Source: Authors’ calculations using data from ILO: International Labour Organization, PIAACC: International Assessment of Adult Competencies, STEP: World Bank's STEP Skills Measurement Program, and World Development Indicators.

Note: Column (1) reports the coefficients from regressing the countries’ task intensity on log GDP per capita, with standard errors in parentheses. These coefficients are reported for the five tasks categories. Columns (2)–(4) report the coefficient from regressing a given component of task intensity in each country on log GDP per capita. The three components are defined in equation (3). Robust standard errors in parentheses. *, **, and *** stand for significance at the 10-percent, 5-percent, 1-percent levels, respectively.

The reported coefficients are broadly consistent with what we saw in fig. 1. Developing countries have fewer workers in the occupations with high NRA and NRI content than developed countries (positive employment effect coefficient), and a given occupation in developing countries has less NRA and NRI content than the same occupation in developed countries (positive task effect coefficient). The magnitudes of the coefficients show that occupational task-content differences (task effects) are more strongly correlated with income than employment share differences (employment effects), and hence are more important for the cross-country variation in the NRA and NRI task intensities. For NRA, the task effect coefficient is 0.27 and the employment effect is 0.19. For NRI, the task effect coefficient is 0.32 and the employment effect coefficient is 0.19.

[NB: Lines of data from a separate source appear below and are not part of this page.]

import Summits.ABC.IUTFork.Cor312BridgeHypsDHVol
import Summits.ABC.IUTFork.Cor312SettingDHVolRoute
import HarnessLib

/-!
# [IUTchIII] Corollary 3.12, statement — `BridgeHyps` for the real setting with the verbatim volumes when the
# Θ-boxes are HULL-SETS `λ_Θ·𝒪_L`; the NON-VACUITY witness (unit boxes)

Record-only file (D-0012) of the abc-iut cell (Cor. 3.12 sub-crew, seat abc-iut-c312-5, gen 3; D-0067 TEAM A row
A-0 «finiteness + BridgeHyps at the real setting»); TAKES NO SIDE. [IUTchIII] Rmk. 3.9.5 (vii) (kurims
`paper:url-4b091feeb646` p. 131, (Ob1)): the arithmetic line bundle that gives rise to a pilot object "arises,
locally, as an ideal, i.e., an `𝒪_k`-submodule, contained in the `𝒪_k`-module `𝒪_k`" — in the tensor packets such
regions are HULL-SETS `λ·𝒪_L` ("subsets of the form `λ·𝒪`", Rmk. 3.9.5 (i) p. 127); Dupuy–Hilado §3.4:
`O_𝕃(−P_Θ)`, `O_𝕃(−P_q)`. The companion `Cor312BridgeHypsDHVol` derives c312-6's `BridgeHyps`
for c312-5's `Real.settingDHVol` from five conditions on the Θ-box binder; THIS file specialises them to the
shape the box providers deliver (abc-iut-c312-3 gen 4, `Cor312PilotIdelesHull`: "the factor image of the
(Ind3)-region is the hull-set `λ_Θ·𝒪_L` at every prime"):

* `PadicPresentation.hullSet_eq_image_factorCoords`: a hull-set `λ·𝒪_L` of the field-factor coordinates IS the
  image of the direct product over the summands `v⃗` of the `ψ_{v⃗}⁻¹(λ_{v⃗}·𝒪)` — so hull-set boxes are
  product-shaped and admissible (`Real.hprod_of_isHullSet`, via the tree's `packetAdm_preimage_hullSet`), bounded
  and nondegenerate;
* **`Real.bridgeHyps_settingDHVol_of_hullSets`**: `BridgeHyps (Real.settingDHVol …)` from THREE conditions: some box
  at `∞` is nonempty; at every `(j ∈ 𝔽_l^⋇, p)` the union over `m` of the boxes is a hull-set; it is `𝒪_L` off a
  finite prime set;
* `Real.bridgeHyps_settingDHVol_of_hullSets'` (the `∞`-nonemptiness derived from per-`m` hull-set boxes) and
  **`Real.statement_settingDHVol_of_globalVolumeTransport_of_hullSets`**: abc-iut-c312-6 (gen 4)'s landed route
  `statement_settingDHVol_of_globalVolumeTransport` (`Cor312SettingDHVolRoute`: Statement ⟸ `GlobalVolumeTransport`
  `+` hull-set boxes `+` `ThetaFinite`) with `ThetaFinite` DISCHARGED by `thetaFinite_settingDHVol`
  (`Cor312ThetaFiniteDHVol`): at `Real.settingDHVol` the printed Statement follows from the TEAM B gap input
  G-c312-11-1 (NOT asserted) `+` hull-set-shaped Θ-boxes `+` "`= 𝒪_L` off a finite prime set" — no
  Kummer-realisation data and no finiteness residual left;
* **`Real.bridgeHyps_settingDHVol_unitBoxes`** — NON-VACUITY WITNESS of the whole `BridgeHyps` interface at the
  genuine real setting (vacuity audit, LANA Rem. 8.2.1 discipline): with the unit boxes `𝒪_L` everywhere (the
  trivial line bundle) `BridgeHyps` HOLDS, for any values of the context binders. This is a witness for the
  INTERFACE, not a statement about the Θ-pilot object of [IUTchIII] Def. 3.8 (i).
[claim: Mochizuki2012, status: disputed] for the quoted sentences; [cite: DupuyHilado2025, §3.4]. Deliberately NOT
here: the Dupuy–Hilado Θ-boxes themselves (c312-3 `Cor312ThetaBoxesDH`/`Cor312PilotIdelesDH`), any judgement.
-/

noncomputable section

For the RM task, consistent with fig. 1(d), developing countries have more workers in occupations with high RM content (negative employment effect coefficient), and a given occupation in developing countries has more RM content that the same occupation in developed countries (negative task effect coefficient). The two coefficients are −0.20 and −0.26, respectively, and the task effect is somewhat more important for the cross-country variation in the RM task intensity.

However, the coefficients for the RC task are quite different from what we inferred from fig. 1(c). The employment effect coefficient is significantly negative—that is, developing countries have significantly more workers in occupations with high RC content than developed countries, which contrasts with the nearly flat dashed line in fig. 1(c). At the same time, the task effect coefficient is insignificant, implying that there is no difference in RC content of occupations between developing and developed countries, which again contrasts with the slope of the solid line in fig. 1(c). These seemingly contradictory results can be reconciled, because fig. 1 is a comparison between country-specific occupational task content and the O*NET-based task content, while the decomposition here is about deviations from the cross-country mean.

Finally, the coefficients on the cross effect are not significant and their magnitudes are much smaller than the other coefficients.

3. Changes in Task Intensity over Time

Technological change can replace workers by automation in certain tasks and reallocate workers to other tasks, including new ones. The disappearance of jobs that have high routine task content in developed countries since the 1980s is a well-established fact (e.g., Autor and Dorn 2013), and the finding that the RC and the RM intensities nowadays are lower in developed countries than in developing countries may be the result of this trend. One natural question is then whether the higher RC and RM intensities of developing countries mean they had been subjected to a different trend. This section examines the changes in task intensities and their relationship with countries’ income levels and initial employment structure. The allocation of labor across both occupations and sectors is considered.

3.1. Role of Occupational Employment Changes

So far, one has seen how the task intensity of a country, as defined by equation (2), varies across the development spectrum at a point in time, year 2015 to be exact. We now construct the task-i intensity of country c in 2006 and see how it changed between 2006 and 2015.21 The country-specific occupational task content τioc is fixed over time, so any change in country-level task intensity comes from the shifts in the occupational employment (soc).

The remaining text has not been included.